Take the entries that follow and return exactly the lines from the one holding "DECIC-WEIL-23PAIR, part TRIPLE." through the one holding "(the five embeddings", both included. Nothing else is needed.
--------------------
import Summits.HodgeConjecture.CorCM.DecicWeil23TripleFrameTransfer
import Summits.HodgeConjecture.CorCM.DecicWeil23PairTenfoldParts
import HarnessLib

/-!
# COR-CM — three `(2,3)`-types over one decic CM field: the TENFOLD part `{(m₁,a,+)} ⊔ {(m₂,a,−)}` of a weight of any product
# of copies of `E, B₁, B₂, B₃` has an algebraic line, GIVEN the sixfold parts of the product with TWO MORE CURVES (push-pull)

Cell `pub-hodgecm2` (COR-CM), seat b30 gen 22 (2026-08-22); count-neutral own lane DECIC-WEIL-23PAIR, part TRIPLE.
Theorems + one bookkeeping definition (`extT₂`, two fresh curve slots in front of a four-atom slot map); no named fact, no `sorry`.
The three-slot twin of `CorCM/DecicWeil23PairTenfoldParts` (same proof, slots `(m₁, m₂)` in place of `(0, 1)`), a consumer of
`CMWeights.weightClassesAlg_le_algebraicClasses_of_pushforward` (`CorCM/CMWeightPushforwardExtraction.lean`).

THE ARGUMENT.  Let `X = ⨁_j A₄(κ j)` and let `G` be a tenfold part of a weight of `X`: one point over each label `(m₁, a, +)`
(the five embeddings over `τ` on copies of `B_{m₁}`) and one over each `(m₂, a, −)` (over `τ̄`, on copies of `B_{m₂}`) — the Weil
weight of the tenfold `B_{m₁} × B̄_{m₂}` (`k`-signature `(5,5)`), which is `E`-free and therefore NOT a disjoint union of sixfold parts and pairs.  Put
two curves in front: `X⁺ = E ⊞ E ⊞ X = ⨁_l A₄(extT₂ κ l)`, `X` being the coordinate sub-product `e₂ j = j + 2`.  On `X⁺`, with
`T = {(0, τ), (1, τ̄)}`, `σ_{e₂} G ⊔ T = (σ G₀ ⊔ {(0, τ)}) ⊔ (σ G₁ ⊔ {(1, τ̄)})` is a disjoint union of a SIXFOLD part of
slot `m₁`, sign `+` (the Weil weight of `B_{m₁} × E`) and a SIXFOLD part of slot `m₂`, sign `−` (that of `B̄_{m₂} × Ē`) — hypothesis `hsix`: their lines are algebraic, discharged downstream from Markman's sixfold theorem — and
the complementary weight `T' = {(0, τ̄), (1, τ)}` is ONE conjugate pair of curve coordinates (a divisor line,
`weightClassesAlg_le_algebraicClasses_of_isPairPartT`).  The push-forward extraction lemma then gives the line of `G` on `X`
(codimension `5`).

* §1 `extT₂ κ = (0, 0, κ)` (`Fin.cons`, so that `extT₂ κ (j+2)` is DEFINITIONALLY `κ j`);
* §2 **`weightClassesAlg_le_algebraicClasses_of_isTenPartT`** — THE LEMMA.
HONEST FRAMING: nothing about the Hodge conjecture is concluded in this file; `HC_CM` is not asserted.
[cite: Schoen1998HodgeWeilAddendum, §10] [cite: Milne2020HodgeClassesAV, 1.2 (a) and Thm. 1] [cite: MoonenZarhin1995Duke, Thm. 2.4]

## References
* [Schoen1998HodgeWeilAddendum] C. Schoen, Compositio Math. 114 (1998), §10.  [Milne2020HodgeClassesAV] J. S. Milne,
  arXiv:2010.08857, 1.2 (a), Thm. 1.  [MoonenZarhin1995Duke] B. Moonen, Yu. Zarhin, Duke Math. J. 77 (1995), Thm. 2.4.
  [Gordon1999HodgeAVSurvey] B. B. Gordon, CRM Monogr. 10 (1999), 9.2.2.
-/

noncomputable section

open CategoryTheory CategoryTheory.Limits NumberField

namespace Summit.HodgeConjecture.CorCM.DecicWeil23Triple

open Literature.AlgebraicGeometry Literature.AlgebraicGeometry.Motives Literature.AlgebraicGeometry.HodgeTheory
open Literature.AlgebraicGeometry.ComplexMultiplication (IsCMTypeRealisation)
open Literature.AlgebraicGeometry.Pohlmann1968
open Literature.NumberTheory.ComplexMultiplication
open Summit.HodgeConjecture.CorCM.Census.DecicWeil23Triple (PtT cjT cjT_inl cjT_facts IsPairPartT IsFivePartT IsSixPartT
  IsTenPartT)
open Summit.HodgeConjecture.CorCM.DecicWeil23Pair (succ₂_injective eq_of_not_mem_range_succ₂ not_mem_range_succ₂)
open Summit.HodgeConjecture.CorCM.OcticWeilOrbit (orbitSlots)
open Summit.HodgeConjecture.CorCM.CMWeights (weightClassesAlg_le_algebraicClasses_of_pushforward sigma_map_injective)
open Summit.HodgeConjecture.CorCM.PairWeights (weightClassesAlg_union_le_algebraicClasses)
open Summit.HodgeConjecture.CorCM.OcticWeil13Pair (decide_tauSign_eq exists_eq_tauSign tauSign_not_ne)

open scoped Classical

/-! ## §1 Two fresh curve slots in front -/

/-- **Two fresh curve slots in front of a slot map** (four atoms): `extT₂ κ = (0, 0, κ)` as an iterated `Fin.cons`, so that
`extT₂ κ j.succ.succ` is DEFINITIONALLY `κ j` and `extT₂ κ 0`, `extT₂ κ 1` are DEFINITIONALLY the curve slot `0` (the four-atom
twin of `DecicWeil23Pair.ext₂`; `succ₂_injective` etc. are reused from that file). [folklore] -/
def extT₂ {N : ℕ} (κ : Fin N → Fin 4) : Fin (N + 2) → Fin 4 :=
  Fin.cons 0 (Fin.cons 0 κ : Fin (N + 1) → Fin 4)

/-- The embedding of the old slots: `e₂ j = j + 2`. [folklore] -/
theorem extT₂_succ {N : ℕ} (κ : Fin N → Fin 4) (j : Fin N) : extT₂ κ j.succ.succ = κ j := rfl

section Tenfold

variable {I : Type} {Kf : I → Type} [∀ i, Field (Kf i)] [∀ i, NumberField (Kf i)] [∀ i, IsCMField (Kf i)]
  {i₀ i₁ : I} {N : ℕ} (κ : Fin N → Fin 4) {e : (Kf i₁ →+* ℂ) ≃ Fin 5 × Bool} {τ : Kf i₀ →+* ℂ}
  (hττ : ComplexEmbedding.conjugate τ ≠ τ) (hk : ∀ σ : Kf i₀ →+* ℂ, σ = τ ∨ σ = ComplexEmbedding.conjugate τ)
  (he_conj : ∀ s : Kf i₁ →+* ℂ, e (ComplexEmbedding.conjugate s) = ((e s).1, !(e s).2))
  {A₄ : Fin 4 → AbelianVariety ℂ} {Φ₄ : ∀ j : Fin 4, CMType (Kf (orbitSlots i₀ i₁ j))}
  {ι₄ : ∀ j, 𝓞 (Kf (orbitSlots i₀ i₁ j)) →+* End (A₄ j)}
  {θ₄ : ∀ j, Kf (orbitSlots i₀ i₁ j) →+* Module.End ℂ (complexBetti (A₄ j).X 1)}
  (hA : ∀ j, IsCMTypeRealisation (Φ₄ j) (A₄ j) (ι₄ j) (θ₄ j))

/-! The fresh curve coordinates `τ_c` (`τ_true = τ`, `τ_false = τ̄`) are read in the model by gen 21's
`OcticWeil13Pair.decide_tauSign_eq` / `exists_eq_tauSign` / `tauSign_not_ne` (imported BY NAME). -/

/-! ## §2 The tenfold part has an algebraic line, given the sixfold parts of `X⁺` -/

include hττ hk he_conj hA in
/-- **THE TENFOLD PART LEMMA.**  Let `X = ⨁_j A₄(κ j)` be a product of copies of `E, B₁, B₂` and `G` a tenfold part of a weight of
`X` (one point over each `(m₁, a, +)` and each `(m₂, a, −)`).  IF on `X⁺ = E ⊞ E ⊞ X = ⨁_l A₄(extT₂ κ l)` every sixfold part has an
algebraic line (`hsix`), THEN the line of `G` on `X` is algebraic (codimension `5`): push-pull through the two fresh curves (module
docstring; `CMWeights.weightClassesAlg_le_algebraicClasses_of_pushforward`).
[cite: Schoen1998HodgeWeilAddendum, §10] [cite: Milne2020HodgeClassesAV, 1.2 (a) and Thm. 1] [cite: MoonenZarhin1995Duke, Thm. 2.4] -/
theorem weightClassesAlg_le_algebraicClasses_of_isTenPartT
    (hsix : ∀ (m : Fin 3) (c : Bool) (G' : Finset ((l : Fin (N + 2)) × (Kf (orbitSlots i₀ i₁ (extT₂ κ l)) →+* ℂ))),
      IsSixPartT (fun x => toPtT e τ ((Sigma.map (extT₂ κ) (fun _ => id) :
        ((l : Fin (N + 2)) × (Kf (orbitSlots i₀ i₁ (extT₂ κ l)) →+* ℂ)) → ((m : Fin 4) × (Kf (orbitSlots i₀ i₁ m) →+* ℂ))) x))
          m c G' →
        weightClassesAlg (fun l => A₄ (extT₂ κ l)) (fun l => ι₄ (extT₂ κ l)) (2 * 3) G' ≤
          algebraicClasses (⨁ fun l => A₄ (extT₂ κ l)).X 3)
    {m₁ m₂ : Fin 3} {G : Finset ((j : Fin N) × (Kf (orbitSlots i₀ i₁ (κ j)) →+* ℂ))}
    (hG : IsTenPartT (fun x => toPtT e τ ((Sigma.map κ (fun _ => id) :
      ((j : Fin N) × (Kf (orbitSlots i₀ i₁ (κ j)) →+* ℂ)) → ((m : Fin 4) × (Kf (orbitSlots i₀ i₁ m) →+* ℂ))) x)) m₁ m₂ G) :
    G.card = 2 * 5 ∧ weightClassesAlg (fun j => A₄ (κ j)) (fun j => ι₄ (κ j)) (2 * 5) G ≤
      algebraicClasses (⨁ fun j => A₄ (κ j)).X 5 := by
  have hGcard : G.card = 2 * 5 := by rw [hG.1]
  refine ⟨hGcard, ?_⟩
  -- ### notation: the two index sets, the model maps, the embedding `e₂`
  let IX := (j : Fin N) × (Kf (orbitSlots i₀ i₁ (κ j)) →+* ℂ)
  let IP := (l : Fin (N + 2)) × (Kf (orbitSlots i₀ i₁ (extT₂ κ l)) →+* ℂ)
  let v : IX → PtT := fun x => toPtT e τ ((Sigma.map κ (fun _ => id) :
    IX → ((m : Fin 4) × (Kf (orbitSlots i₀ i₁ m) →+* ℂ))) x)
  let vP : IP → PtT := fun x => toPtT e τ ((Sigma.map (extT₂ κ) (fun _ => id) :
    IP → ((m : Fin 4) × (Kf (orbitSlots i₀ i₁ m) →+* ℂ))) x)
  let e₂ : Fin N → Fin (N + 2) := fun j => j.succ.succ
  have he₂ : Function.Injective e₂ := succ₂_injective
  let σ₂ : IX ↪ IP := ⟨_, sigma_map_injective (K := fun l => Kf (orbitSlots i₀ i₁ (extT₂ κ l))) e₂ he₂⟩
  have hvσ : ∀ x : IX, vP (σ₂ x) = v x := fun x => rfl
  have hσfst : ∀ x : IX, 2 ≤ ((σ₂ x).1 : ℕ) := fun x => by
    change 2 ≤ ((x.1.succ.succ : Fin (N + 2)) : ℕ)
    simp only [Fin.val_succ]; omega
  have hAP : ∀ l, IsCMTypeRealisation (Φ₄ (extT₂ κ l)) (A₄ (extT₂ κ l)) (ι₄ (extT₂ κ l)) (θ₄ (extT₂ κ l)) :=
    fun l => hA (extT₂ κ l)
  -- ### the fresh curve coordinates
  let τs : Bool → (Kf i₀ →+* ℂ) := fun c => if c then τ else ComplexEmbedding.conjugate τ
  have hτs : ∀ c, decide (τs c = τ) = c := fun c => decide_tauSign_eq hττ c
  have hτs_ne : ∀ c, τs (!c) ≠ τs c := fun c => tauSign_not_ne hττ c
  let p0 : Bool → IP := fun c => ⟨0, τs c⟩
  let p1 : Bool → IP := fun c => ⟨1, τs c⟩
  have hv0 : ∀ c, vP (p0 c) = Sum.inl c := fun c => by
    change toPtT e τ ⟨0, τs c⟩ = _; rw [toPtT_zero, hτs]
  have hv1 : ∀ c, vP (p1 c) = Sum.inl c := fun c => by
    change toPtT e τ ⟨0, τs c⟩ = _; rw [toPtT_zero, hτs]
  have hfst0 : ∀ c, ((p0 c).1 : ℕ) = 0 := fun c => rfl
  have hfst1 : ∀ c, ((p1 c).1 : ℕ) = 1 := fun c => rfl
  -- every coordinate of a fresh slot is one of the four points
  have hfresh : ∀ x : IP, x.1 ∉ Set.range e₂ → ∃ c, x = p0 c ∨ x = p1 c := by
    rintro ⟨l, σ⟩ hl
    rcases eq_of_not_mem_range_succ₂ hl with rfl | rfl
    · obtain ⟨c, hc⟩ := exists_eq_tauSign hk σ; exact ⟨c, Or.inl (by rw [hc])⟩
    · obtain ⟨c, hc⟩ := exists_eq_tauSign hk σ; exact ⟨c, Or.inr (by rw [hc])⟩
  -- ### the weights `T = {p0 +, p1 −}` and `T' = {p0 −, p1 +}` (`b = true`)
  let b : Bool := true
  have hne01 : ∀ c c', p0 c ≠ p1 c' := fun c c' h => by
    have := congrArg (fun x : IP => (x.1 : ℕ)) h; simp [hfst0, hfst1] at this
  have hne00 : p0 (!b) ≠ p0 b := fun h => hτs_ne b (eq_of_heq (Sigma.mk.inj_iff.1 h).2)
  have hne11 : p1 (!b) ≠ p1 b := fun h => hτs_ne b (eq_of_heq (Sigma.mk.inj_iff.1 h).2)
  set T : Finset IP := {p0 b, p1 (!b)} with hT
  set T' : Finset IP := {p0 (!b), p1 b} with hT'
  have hTcard : T.card = 2 * 1 := Finset.card_pair (hne01 b (!b))
  have hT'card : T'.card = 2 * 1 := Finset.card_pair (hne01 (!b) b)
  have hmemT : ∀ x, x ∈ T ↔ x = p0 b ∨ x = p1 (!b) := fun x => by
    simp only [hT, Finset.mem_insert, Finset.mem_singleton]
  have hmemT' : ∀ x, x ∈ T' ↔ x = p0 (!b) ∨ x = p1 b := fun x => by
    simp only [hT', Finset.mem_insert, Finset.mem_singleton]
  have hTT' : Disjoint T T' := by
    rw [Finset.disjoint_left]
    intro x hx hx'
    rw [hmemT] at hx
    rw [hmemT'] at hx'
    rcases hx with rfl | rfl <;> rcases hx' with h | h
    exacts [hne00 h.symm, hne01 _ _ h, (hne01 _ _ h.symm).elim, hne11 h]
  -- `T ⊔ T'` = all coordinates off the old slots
  have hfreshT : ∀ x : IP, (x ∈ T ∨ x ∈ T') → x.1 ∉ Set.range e₂ := by
    intro x hx
    apply not_mem_range_succ₂
    rcases hx with hx | hx
    · rw [hmemT] at hx
      rcases hx with rfl | rfl
      · rw [hfst0]; norm_num
      · rw [hfst1]; norm_num
    · rw [hmemT'] at hx
      rcases hx with rfl | rfl
      · rw [hfst0]; norm_num
      · rw [hfst1]; norm_num
  have hcov : ∀ x : IP, (x ∈ T ∨ x ∈ T') ↔ x.1 ∉ Set.range e₂ := by
    intro x
    refine ⟨hfreshT x, fun hx => ?_⟩
    obtain ⟨c, hc⟩ := hfresh x hx
    rw [hmemT, hmemT']
    cases c
    · rcases hc with h | h
      · exact Or.inr (Or.inl h)
      · exact Or.inl (Or.inr h)
    · rcases hc with h | h
      · exact Or.inl (Or.inl h)
      · exact Or.inr (Or.inr h)
  -- ### `T'` is one conjugate pair of curve coordinates: algebraic
  have halg₂ : weightClassesAlg (fun l => A₄ (extT₂ κ l)) (fun l => ι₄ (extT₂ κ l)) (2 * 1) T' ≤
      algebraicClasses (⨁ fun l => A₄ (extT₂ κ l)).X 1 := by
    refine (weightClassesAlg_le_algebraicClasses_of_isPairPartT (extT₂ κ) hττ hk he_conj hA ⟨Sum.inl (!b),
      hT'card, ?_, ?_⟩).2
    · intro z hz z' hz' h
      simp only [hT', Finset.coe_insert, Finset.coe_singleton, Set.mem_insert_iff, Set.mem_singleton_iff] at hz hz'
      rcases hz with rfl | rfl <;> rcases hz' with rfl | rfl
      · rfl
      · exact absurd ((hv0 (!b)).symm.trans (h.trans (hv1 b))) (by cases b <;> simp)
      · exact absurd ((hv1 b).symm.trans (h.trans (hv0 (!b)))) (by cases b <;> simp)
      · rfl
    · rw [hT', Finset.image_insert, Finset.image_singleton, cjT_inl, Bool.not_not]
      change ({vP (p0 (!b)), vP (p1 b)} : Finset PtT) = _
      rw [hv0, hv1]
  -- ### `σ G ⊔ T` is two sixfold parts: algebraic
  obtain ⟨G₀, G₁, hG₀₁, hGU, hW₀, hW₁⟩ := hG.exists_split
  have hsixpart : ∀ (m : Fin 3) (c : Bool) (W : Finset IX) (x : IP), IsFivePartT v m c W → vP x = Sum.inl c →
      ((x.1 : ℕ) < 2) → Disjoint (W.map σ₂) {x} ∧ IsSixPartT vP m c (W.map σ₂ ∪ {x}) := by
    intro m c W x hW hx hx2
    have hdisj : Disjoint (W.map σ₂) {x} := by
      rw [Finset.disjoint_singleton_right]
      intro hz
      obtain ⟨w, -, hw⟩ := Finset.mem_map.1 hz
      have h2 := hσfst w
      rw [hw] at h2; omega
    refine ⟨hdisj, ?_, ?_, fun a => ?_⟩
    · rw [Finset.card_union_of_disjoint hdisj, Finset.card_map, hW.1, Finset.card_singleton]
    · have hF : ∀ z ∈ W.map σ₂, ¬ vP z = Sum.inl c := fun z hz => by
        obtain ⟨w, hw, rfl⟩ := Finset.mem_map.1 hz
        obtain ⟨a, ha⟩ := hW.exists_eq_inr hw
        change vP (σ₂ w) ≠ _
        rw [hvσ, show v w = Sum.inr (m, (a, c)) from ha]
        exact Sum.inr_ne_inl
      rw [Finset.filter_union, Finset.filter_false_of_mem hF, Finset.empty_union,
        Finset.filter_true_of_mem (fun z hz => by rw [Finset.mem_singleton.1 hz]; exact hx), Finset.card_singleton]
    · have hF : ∀ z ∈ ({x} : Finset IP), ¬ vP z = Sum.inr (m, (a, c)) := fun z hz => by
        rw [Finset.mem_singleton.1 hz, show vP x = _ from hx]; exact Sum.inl_ne_inr
      rw [Finset.filter_union, Finset.filter_false_of_mem hF, Finset.union_empty, Finset.filter_map, Finset.card_map,
        ← hW.2 a]
      exact congrArg Finset.card (Finset.filter_congr fun w _ => by rw [Function.comp_apply, hvσ])
  obtain ⟨hd₀, hS₀⟩ := hsixpart m₁ b G₀ (p0 b) hW₀ (hv0 _) (by rw [hfst0]; norm_num)
  obtain ⟨hd₁, hS₁⟩ := hsixpart m₂ (!b) G₁ (p1 (!b)) hW₁ (hv1 _) (by rw [hfst1]; norm_num)
  have hS₀₁ : Disjoint (G₀.map σ₂ ∪ {p0 b}) (G₁.map σ₂ ∪ {p1 (!b)}) := by
    rw [Finset.disjoint_union_left, Finset.disjoint_union_right, Finset.disjoint_union_right]
    refine ⟨⟨(Finset.disjoint_map σ₂).2 hG₀₁, ?_⟩, ?_, Finset.disjoint_singleton.2 (hne01 b (!b))⟩
    · rw [Finset.disjoint_singleton_right]
      intro hz
      obtain ⟨w, -, hw⟩ := Finset.mem_map.1 hz
      have h2 := hσfst w
      rw [hw, hfst1] at h2; omega
    · rw [Finset.disjoint_singleton_left]
      intro hz
      obtain ⟨w, -, hw⟩ := Finset.mem_map.1 hz
      have h2 := hσfst w
      rw [hw, hfst0] at h2; omega
  have hunion : G.map σ₂ ∪ T = (G₀.map σ₂ ∪ {p0 b}).disjUnion (G₁.map σ₂ ∪ {p1 (!b)}) hS₀₁ := by
    rw [Finset.disjUnion_eq_union, hGU, Finset.map_union, hT, Finset.union_union_union_comm]
    rfl
  have halg₁ : weightClassesAlg (fun l => A₄ (extT₂ κ l)) (fun l => ι₄ (extT₂ κ l)) (2 * (5 + 1)) (G.map σ₂ ∪ T) ≤
      algebraicClasses (⨁ fun l => A₄ (extT₂ κ l)).X (5 + 1) := by
    rw [hunion]
    exact weightClassesAlg_union_le_algebraicClasses hAP (a := 3) (b := 3) (p := 5 + 1) rfl hS₀.1 hS₁.1 hS₀₁
      (hsix m₁ b _ hS₀) (hsix m₂ (!b) _ hS₁)
  -- ### push-pull
  exact weightClassesAlg_le_algebraicClasses_of_pushforward (A := fun l => A₄ (extT₂ κ l))
    (Φ := fun l => Φ₄ (extT₂ κ l)) (ι := fun l => ι₄ (extT₂ κ l)) (θ := fun l => θ₄ (extT₂ κ l)) hAP e₂ he₂
    (p := 5) (q := 1) (r := 1) hGcard hTcard hT'card hTT' hcov halg₁ halg₂

end Tenfold

end Summit.HodgeConjecture.CorCM.DecicWeil23Triple

end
--------------------
(Reply)
Cell `pub-hodgecm2` (COR-CM), seat b30 gen 22 (2026-08-22); count-neutral own lane DECIC-WEIL-23PAIR, part TRIPLE.
Theorems + one bookkeeping definition (`extT₂`, two fresh curve slots in front of a four-atom slot map); no named fact, no `sorry`.
The three-slot twin of `CorCM/DecicWeil23PairTenfoldParts` (same proof, slots `(m₁, m₂)` in place of `(0, 1)`), a consumer of
`CMWeights.weightClassesAlg_le_algebraicClasses_of_pushforward` (`CorCM/CMWeightPushforwardExtraction.lean`).

THE ARGUMENT.  Let `X = ⨁_j A₄(κ j)` and let `G` be a tenfold part of a weight of `X`: one point over each label `(m₁, a, +)`
(the five embeddings over `τ` on copies of `B_{m₁}`) and one over each `(m₂, a, −)` (over `τ̄`, on copies of `B_{m₂}`) — the Weil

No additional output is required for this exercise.